LAGOS, Nigeria (VOICE OF NAIJA) – WordPress users who have the Advanced Custom Fields plugin installed on their website should update after a flaw in the code was found that could expose websites and their users to cross-site scripting (XSS) attacks.
The Advanced Custom Fields and Advanced Custom Fields Pro versions of the plugins, which are designed to provide site managers better control over their content and data, have more than two million active installs, according to a warning from Patchstack about the problem.
The flaw was discovered on 5 February by Rafie Muhammad of PatchStack and was reported to Delicious Brains, the company that purchased Advanced Custom Fields from its creator Elliot Condon last year.
Details of the problem were made public by Patchstack on 5 May, one month after Delicious Brains released a fixed version of the plugins. Users are advised to update to at least version 6.1.6 of their plugin.
The vulnerability, identified as CVE-2023-30777, makes websites susceptible to reflected XSS attacks, which include malicious code being injected into webpages.
The vulnerability has a CVSS severity rating of 6.1 out of 10. The code is then “reflected” back and run inside a visitor’s browser.
Basically, it enables the execution of JavaScript within another user’s view of a page, giving the attacker the ability to steal data from the page, act in the user’s place, and other things.
If the visitor is an administrator user who is logged in, this is a serious issue because their account might be used to seize control of the website.

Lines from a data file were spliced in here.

import Summits.BirchSwinnertonDyer.BirchSwinnertonDyer.Theorems.KatoDescentPotSupersingularWildUpperUnitTwistRecordsFlat67
import Summits.BirchSwinnertonDyer.BirchSwinnertonDyer.Theorems.KatoDescentPotSupersingularWildLowerDesc3RecordsX4ns01
import HarnessLib

/-!
# Route `KatoDescentPotSupersingular` (rung K9, sub-rung B5 = O6 wild `p = 3`, cell `bsd-potss`): `BSD(E,3)` OF THE PAIR for a SIXTH
# U₀-ns ♭ unit-twist row with `#Ш(E)_an = 9` (477603bt1, certified by this seat's census kit j301922, `d = −887`, `#Ш_an(E^d) = 25`;
# sequel of `…BsdpSha9` / `…BsdpSha9b`) — BOTH halves per row from landed records: the UPPER half (this seat's unit-twist record
# `missingUpperBoundAt_g477603bt1_3`, ♭ road p598429 over kmc F15, file `…RecordsFlat67`) and the LOWER half (k9-desc3's `3`-descent
# record `K9Desc3.lower3_sel_477603bt1`, `…WildLowerDesc3RecordsX4ns01`): row 477603bt1 @ 3
# (seat `bsd-potss-k9-c4` g17; `--supports stmt-BirchSwinnertonDyer-19197 --as helper`)

HONEST FRAMING. THEOREMS ONLY; PER PAIR; nothing booked here; items 19189 / 19197 / 19663 stay OPEN class-wide; BSD is not proved
for any class.  On this INTRINSIC wild class (as on the five of `…BsdpSha9` / `…BsdpSha9b`) (X4, mod-3 image 3Nn, `r_an = 0`, Cremona
`#Ш_an = 9`, `∏c_ℓ = 2` prime to 3, single-member isogeny class) the two landed per-row records meet: `ord₃ #Ш(E) ≥ 2` (Cassels–Tate
+ `Sel^(3)(E/ℚ) ≠ ⊥` certificate, k9-desc3 / k9-c2 kit j250472) and `ord₃ #Ш(E) ≤ ord₃ #Ш(E)_an = 2` (Matar–Nekovář 0.3 at a unit
rank-one Heegner twist, this seat's kit j301922, `d = −887`, `#Ш_an(E^d) = 25`), so `ord₃ #Ш(E) = ord₃ #Ш(E)_an` and Miller's `BSD(E,3)`
follows by `Typed.missingPPartAt_of_lower_of_upper` + `Typed.bsdp_of_missingPPartAt` — CONDITIONAL on the displayed named facts
{Cassels–Tate pairing, GZK, Gross–Zagier, Kolyvagin, Matar–Nekovář 2019 Thm 0.3, modularity} and the displayed data of both records
(`r_an(E) = 0`, `#Ш_an(E) = 9`, the `3`-descent line `hSel`, Cremona's `N`, `3 ∤ ∏c_ℓ`, a datum `D` with `3 ∤ c(D)`, the twist's
`r_an = 1` and unit `#Ш_an`).  Sixth such K9 U₀-ns pair with NON-trivial `Ш[3]` on the reading-free unit-twist road.

References: [MatarNekovar2019] Thm. 0.3; [GrossZagier1986] I.6.3; [KolyvaginEulerSystems1990] Thm. A; [MilneADT2006] Thm. I.7.3
(Cassels–Tate); [SchaeferStoll2004]; [Miller2011LMS] §1, Def. 1.1; [Darmon2004] Thm. 3.22; [Cremona2006] Tables 1, 4.
-/

set_option autoImplicit false
set_option linter.dupNamespace false
noncomputable section
open scoped Classical NumberField
open WeierstrassCurve NumberField Field
  Literature.NumberTheory.EllipticCurves
  Literature.NumberTheory.EllipticCurves.ModularForms Literature.NumberTheory.EllipticCurves.Rank1Residual
  Literature.NumberTheory.EllipticCurves.Rank1Residual.Typed Literature.NumberTheory.Automorphic
  Summit.BirchSwinnertonDyer.Rank1Residual Summit.BirchSwinnertonDyer.Rank1Residual.Additive
  Summit.BirchSwinnertonDyer.BirchSwinnertonDyer.Theorems

namespace Summit.BirchSwinnertonDyer.BirchSwinnertonDyer.Theorems.WildUpperUnitTwistRecords

/-- **`BSD(E,3)` (Miller) for the PAIR `E = 477603bt1`, `p = 3`, with `#Ш(E)_an = 9`** — O6 wild `3` (`N = 477603 = 3^3·7^2·19^2`), U₀-ns ♭
row (mod-3 image Nn), `r_an = 0`, `∏c_ℓ = 2`: LOWER half = `K9Desc3.lower3_sel_477603bt1` (Cassels–Tate `hCT` + GZK + the displayed
`3`-descent line `hSel : Sel^(3)(E/ℚ) ≠ ⊥`, kit j250472), UPPER half = `missingUpperBoundAt_g477603bt1_3` (MN19 0.3 + GZ + Kolyvagin + GZK +
modularity + the unit rank-one twist `d_K = -887`, `#Ш_an(E^d) = 25`, kit j301922); together `ord₃ #Ш(E) = ord₃ #Ш(E)_an (= 2)` and GZK
closes `BSD(E,3)`. CONDITIONAL on the displayed hypotheses; per pair; books nothing by itself. [cite: Miller2011LMS, §1 and Def. 1.1]
[cite: MatarNekovar2019, Thm. 0.3 (p. 456)] [cite: MilneADT2006, Thm. I.7.3] [cite: Cremona2006, Table 4 (Cremona label 477603bt1)] -/
theorem bsdp_g477603bt1_3_of_sel3
    (hCT : exists_casselsTate_pairing (K := ℚ))
    (hGZ : ∀ (N : ℕ) [NeZero N] (W : WeierstrassCurve ℚ) (K : Type) [Field K] [NumberField K],
      gross_zagier N W K)
    (hKo : ∀ (N : ℕ) [NeZero N] (W : WeierstrassCurve ℚ) (K : Type) [Field K] [NumberField K],
      kolyvagin N W K)
    (hMN : ∀ (N : ℕ) [NeZero N] (W : WeierstrassCurve ℚ) (K : Type) [Field K] [NumberField K],
      MatarNekovar2019.thm03_padicValNat_card_sha_le_of_irreducible N W K)
    (hGZK : rank_eq_analyticRank_of_analyticRank_le_one) (hmod : hasEntireLFunction_rat)
    {W : WeierstrassCurve ℚ} [W.IsElliptic] [W.IsGloballyMinimal] (hWeq : W = (⟨1, (-1), 0, 23217, 10801622⟩ : WeierstrassCurve ℚ))
    (hN : W.conductorNorm ℤ = 477603) (hr : W.analyticRank = 0) (htam : ¬ 3 ∣ W.tamagawaProduct)
    (D : ModularParametrizationData W 477603) (hc : ¬ (3 : ℤ) ∣ D.c)
    (K : Type) [Field K] [NumberField K] (hK : IsImaginaryQuadratic K) (hdK : NumberField.discr K = -887)
    {Wd : WeierstrassCurve ℚ} [Wd.IsElliptic] [Wd.IsGloballyMinimal] (hWdeq : Wd = (⟨1, (-1), 0, 18266268354, (-7542119370453739)⟩ : WeierstrassCurve ℚ))
    (hrd : Wd.analyticRank = 1) {qd : ℚ} (hqd : shaAn Wd = (qd : ℂ)) (hvd : padicValRat 3 qd ≤ 0)
    {s : ℚ} (hs : shaAn W = (s : ℂ)) (hv : padicValRat 3 s ≤ 2) (hSel : W.selmerGroup (3 : ℤ) ≠ ⊥) :
    BSDp W 3 :=
  bsdp_of_missingPPartAt W 3 hGZK (by rw [hr]; exact zero_le_one)
    (missingPPartAt_of_lower_of_upper W 3 (K9Desc3.lower3_sel_477603bt1 hCT hGZK W hWeq hr hs hv hSel)
      (missingUpperBoundAt_g477603bt1_3 hGZ hKo hMN hGZK hmod hWeq hN hr htam D hc K hK hdK hWdeq hrd hqd hvd))

end Summit.BirchSwinnertonDyer.BirchSwinnertonDyer.Theorems.WildUpperUnitTwistRecords

end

“This vulnerability allows any unauthenticated user [to steal] sensitive information to, in this case, privilege escalation on the WordPress site by tricking the privileged user to visit the crafted URL path,” Patchstack wrote in its report.
The outfit added that “this vulnerability could be triggered on a default installation or configuration of Advanced Custom Fields plugin. The XSS also could only be triggered from logged-in users that have access to the Advanced Custom Fields plugin.”
The problem is fairly simple as it comes from the “admin_body_class” function handler, which according to Patchstack was set up as an extra handler for the similarly named “admin_body_class” hook in WordPress.
The main body tag’s design and layout in the admin section are controlled and filtered by the handler.
It is possible for an attacker to insert malicious code into a website, including redirection, adverts, and other HTML payloads, which is then executed when a person visits the page, because the function handler fails to properly sanitize that value of the hook.
The XSS vulnerability was one of four discovered in the well-known plugin over the previous few years, according to Patchstack.
According to W3Techs, 43.2 percent of all websites utilize the content management system WordPress, which turns 20 this month.
WordPress is used by hundreds of millions of websites, which has made it an attractive target for criminals looking to take advantage of any systemic weaknesses because that’s where the money is.
The number of WordPress vulnerabilities disclosed increased by 150 percent between 2020 and 2021, according to a Patchstack survey, and 29% of plugins having serious vulnerabilities at the time were left unpatched.